AI-Driven Super-Resolution Enhancement of SEM Images for Semiconductor Failure Analysis

Wednesday, October 7, 2026: 3:00 PM
Dr. Alexey Solovey , NVIDIA Corporation, Santa Clara, CA
Jonathon Elliott , NVIDIA Corporation, Santa Clara, CA
Chuan Zhang , NVIDIA Corporation, Santa Clara, CA
Jane Li , NVIDIA Corporation, Santa Clara, CA

Summary:

We present a deep learning super-resolution framework that enhances low-resolution SEM images of SRAM arrays to high-resolution quality for semiconductor failure analysis. The model trains on paired backscattered electron image datasets captured at multiple resolutions (768x547 to 6144x4376 pixels) across identical regions, covering horizontal field widths from 1.6 to 11.6 um. A dual-branch encoder-decoder architecture incorporates an autocorrelation branch that exploits SRAM periodicity as spatial priors, constraining the reconstruction solution space beyond what is achievable on arbitrary image content. Reinforcement learning-guided optimization balances reconstruction fidelity against perceptual quality, preserving physically meaningful features—contact integrity, via profiles, interconnect morphology—rather than generating visually plausible but analytically misleading artifacts.
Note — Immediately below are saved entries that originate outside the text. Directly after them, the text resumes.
include ha in
/-- `a` is not a `p`-th power in `K(W)`, with `a` pushed along `R → 𝒪_{W,x} → K(W)` for any
point `x` of `W`. [folklore] -/
theorem not_pow_functionField [IsIntegral W] (hπ : IsBirational π) (x : W)
    (c : W.functionField) :
    c ^ p ≠ algebraMap (W.presheaf.stalk x) W.functionField
      ((Spec.preimage (W.fromSpecStalk x ≫ π)).hom a) := by
  rw [← RingHom.comp_apply, algebraMap_comp_preimage]
  exact not_pow_stalk_genericPoint π p ha hπ c

include ha in
/-- `a` is not a `p`-th power in `K(W)`, with `a` pushed along the `R`-algebra structure of the
synonym `StalkOver π y₀` of `𝒪_{W,y₀}`. [folklore] -/
theorem not_pow_stalkOver [IsIntegral W] (hπ : IsBirational π) (y₀ : W) (c : W.functionField) :
    c ^ p ≠ algebraMap (W.presheaf.stalk y₀) W.functionField
      (algebraMap R (StalkOver π y₀) a : W.presheaf.stalk y₀) := by
  rw [algebraMap_stalkOver_apply]
  exact not_pow_functionField π p ha hπ y₀ c

end StalkMaps

/-! ## Algebra: `S[T]/(T^p - b)` is a domain, and base change of `R[T]/(T^p - a)` -/

section Algebra

/-- **`S[T]/(T^p - b)` is a domain** when `S` is a domain with fraction field `K` and `b` is not a
`p`-th power in `K`: it embeds in the field `K[T]/(T^p - b)` (`T^p - b` irreducible over `K`,
`X_pow_sub_C_irreducible_of_prime`; injectivity by comparing degrees, `Negative.liftAlgHom_injective`).
[folklore] -/
theorem isDomain_adjoinRoot_of_not_pow_of_isFractionRing (p : ℕ) [hp : Fact p.Prime]
    {S K : Type} [CommRing S] [IsDomain S] [Field K] [Algebra S K] [IsFractionRing S K]
    {b : S} (hb : ∀ c : K, c ^ p ≠ algebraMap S K b) :
    IsDomain (AdjoinRoot ((X : S[X]) ^ p - C b)) := by
  have hirr : Irreducible ((X : K[X]) ^ p - C (algebraMap S K b)) :=
    X_pow_sub_C_irreducible_of_prime hp.out hb
  haveI : Fact (Irreducible ((X : K[X]) ^ p - C (algebraMap S K b))) := ⟨hirr⟩
  set F := AdjoinRoot ((X : K[X]) ^ p - C (algebraMap S K b))
  have hy : ((X : S[X]) ^ p - C b).eval₂ (Algebra.ofId S F : S →+* F) (AdjoinRoot.root _) = 0 := by
    have := AdjoinRoot.eval₂_root ((X : K[X]) ^ p - C (algebraMap S K b))
    rw [eval₂_sub, eval₂_X_pow, eval₂_C] at this ⊢
    rw [sub_eq_zero] at this ⊢
    rw [this]
    rfl
  have hmin : (minpoly K (AdjoinRoot.root ((X : K[X]) ^ p - C (algebraMap S K b)))).degree =
      ((X : S[X]) ^ p - C b).degree := by
    rw [AdjoinRoot.minpoly_root hirr.ne_zero, degree_mul, degree_C (inv_ne_zero (by
      rw [(monic_X_pow_sub_C _ hp.out.ne_zero).leadingCoeff]; exact one_ne_zero)), add_zero,
      degree_X_pow_sub_C hp.out.pos, degree_X_pow_sub_C hp.out.pos]
  have hinj := liftAlgHom_injective (K := K) (monic_X_pow_sub_C b hp.out.ne_zero) _ hy hmin
  exact Function.Injective.isDomain _ hinj

/-- **Base change of the model ring**: `O ⊗_R R[T]/(T^p - a) ≅ O[T]/(T^p - a)` (Mathlib's
`AdjoinRoot.tensorAlgEquiv` and `AdjoinRoot.mapRingEquiv` along `O ⊗_R R ≅ O`); in particular
the left side is a domain when the right side is. [folklore] -/
theorem isDomain_tensor_adjoinRoot (p : ℕ) {R O : Type} [CommRing R]
    [CommRing O] [Algebra R O] (a : R)
    [IsDomain (AdjoinRoot ((X : O[X]) ^ p - C (algebraMap R O a)))] :
    IsDomain (O ⊗[R] AdjoinRoot ((X : R[X]) ^ p - C a)) := by
  set f : R[X] := X ^ p - C a
  let e₁ := AdjoinRoot.tensorAlgEquiv (R := R) (S := R) (T := O) f _ rfl
  have hcomp : ((Algebra.TensorProduct.rid R O O).toRingEquiv.toRingHom).comp
      (Algebra.TensorProduct.includeRight (R := R) (A := O) (B := R)).toRingHom =
        algebraMap R O := by
    ext r
    simp [Algebra.TensorProduct.includeRight_apply, Algebra.algebraMap_eq_smul_one]
  have hmap : (f.map (Algebra.TensorProduct.includeRight (R := R) (A := O) (B := R)).toRingHom).map
      ((Algebra.TensorProduct.rid R O O).toRingEquiv.toRingHom) =
        (X : O[X]) ^ p - C (algebraMap R O a) := by
    rw [Polynomial.map_map, hcomp]
    simp [f]
  let e₂ := AdjoinRoot.mapRingEquiv (Algebra.TensorProduct.rid R O O).toRingEquiv
    (f.map (Algebra.TensorProduct.includeRight (R := R) (A := O) (B := R)).toRingHom)
    ((X : O[X]) ^ p - C (algebraMap R O a)) (hmap ▸ Associated.refl _)
  exact (e₁.toRingEquiv.trans e₂).toMulEquiv.isDomain

end Algebra

/-! ## The model `X_a → Spec R` is finite, surjective and universally injective -/

section Model

variable (p : ℕ) [hp : Fact p.Prime] (R : Type) [CommRing R] (a : R)

/-- `X_a = Spec R[T]/(T^p - a) → Spec R` is **finite** (`R[T]/(T^p - a)` is a finite free
`R`-module). [folklore] -/
theorem isFinite_model :
    IsFinite (Spec.map (CommRingCat.ofHom (algebraMap R (AdjoinRoot ((X : R[X]) ^ p - C a))))) := by
  rw [IsFinite.SpecMap_iff, CommRingCat.hom_ofHom, RingHom.finite_algebraMap]
  exact (monic_X_pow_sub_C a hp.out.ne_zero).finite_adjoinRoot

/-- `X_a → Spec R` is **surjective** (lying over for the injective integral extension
`R ⊆ R[T]/(T^p - a)`). [folklore] -/
theorem surjective_model [IsDomain R] :
    Surjective (Spec.map (CommRingCat.ofHom (algebraMap R (AdjoinRoot ((X : R[X]) ^ p - C a))))) := by
  have hp0 : p ≠ 0 := hp.out.ne_zero
  haveI : Module.Finite R (AdjoinRoot ((X : R[X]) ^ p - C a)) :=
    (monic_X_pow_sub_C a hp0).finite_adjoinRoot
  have hinj : Function.Injective (algebraMap R (AdjoinRoot ((X : R[X]) ^ p - C a))) :=
    AdjoinRoot.of.injective_of_degree_ne_zero (by
      rw [degree_X_pow_sub_C (Nat.pos_of_ne_zero hp0)]
      exact_mod_cast hp0)
  have hint : (algebraMap R (AdjoinRoot ((X : R[X]) ^ p - C a))).IsIntegral :=
    Algebra.IsIntegral.isIntegral
  have hsurj : Function.Surjective
      (PrimeSpectrum.comap (algebraMap R (AdjoinRoot ((X : R[X]) ^ p - C a)))) :=
    hint.comap_surjective hinj
  refine ⟨fun x => ?_⟩
  obtain ⟨q, hq⟩ := hsurj x
  exact ⟨q, hq⟩

/-- `X_a → Spec R` is **universally injective** (radicial): two `K`-points of `X_a` over the same
`K`-point of `Spec R` agree, a `p`-th root of `a` in a field of characteristic `p` being unique.
[folklore] -/
theorem universallyInjective_model [CharP R p] :
    UniversallyInjective
      (Spec.map (CommRingCat.ofHom (algebraMap R (AdjoinRoot ((X : R[X]) ^ p - C a))))) := by
  refine ((tfae_universallyInjective
    (Spec.map (CommRingCat.ofHom (algebraMap R (AdjoinRoot ((X : R[X]) ^ p - C a)))))).out 1 0).mp ?_
  intro K _ g₁ g₂ h
  obtain ⟨φ₁, rfl⟩ := Spec.map_surjective g₁
  obtain ⟨φ₂, rfl⟩ := Spec.map_surjective g₂
  change Spec.map φ₁ ≫ _ = Spec.map φ₂ ≫ _ at h
  rw [← Spec.map_comp, ← Spec.map_comp] at h
  have h' := congrArg (fun ψ => ψ.hom) (Spec.map_injective h)
  simp only [CommRingCat.hom_comp, CommRingCat.hom_ofHom] at h'
  have hchar : CharP K p := (CharP.charP_iff_prime_eq_zero hp.out).mpr (by
    rw [← map_natCast (φ₁.hom.comp (algebraMap R _)) p, CharP.cast_eq_zero, map_zero])
  haveI := hchar
  haveI : ExpChar K p := ExpChar.prime hp.out
  congr 1
  ext : 1
  refine AdjoinRoot.ringHom_ext ?_ ?_
  · exact h'
  · apply frobenius_inj K p
    simp only [frobenius_def, ← map_pow]
    have hroot : AdjoinRoot.root ((X : R[X]) ^ p - C a) ^ p = AdjoinRoot.of _ a := by
      have h := AdjoinRoot.eval₂_root ((X : R[X]) ^ p - C a)
      rwa [eval₂_sub, eval₂_X_pow, eval₂_C, sub_eq_zero] at h
    rw [hroot]
    exact congrArg (fun ψ => ψ a) h'

end Model

/-! ## Reducedness of `W ×_{Spec R} X_a` through the stalk charts -/

section Reduced

variable (p : ℕ) [hp : Fact p.Prime] (R : Type) [CommRing R] [IsDomain R] [IsIntegrallyClosed R]
  {a : R} (ha : ∀ b : R, b ^ p ≠ a) (W : Scheme.{0}) (π : W ⟶ Spec (.of R)) [IsIntegral W]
Evaluation uses both standard metrics (SSIM, PSNR) and task-specific measures including downstream anomaly detection accuracy. Results show 4x super-resolved images achieve structural similarity comparable to native high-resolution acquisitions while reducing acquisition time by an order of magnitude, enabling rapid low-resolution survey scans with computational enhancement of regions of interest.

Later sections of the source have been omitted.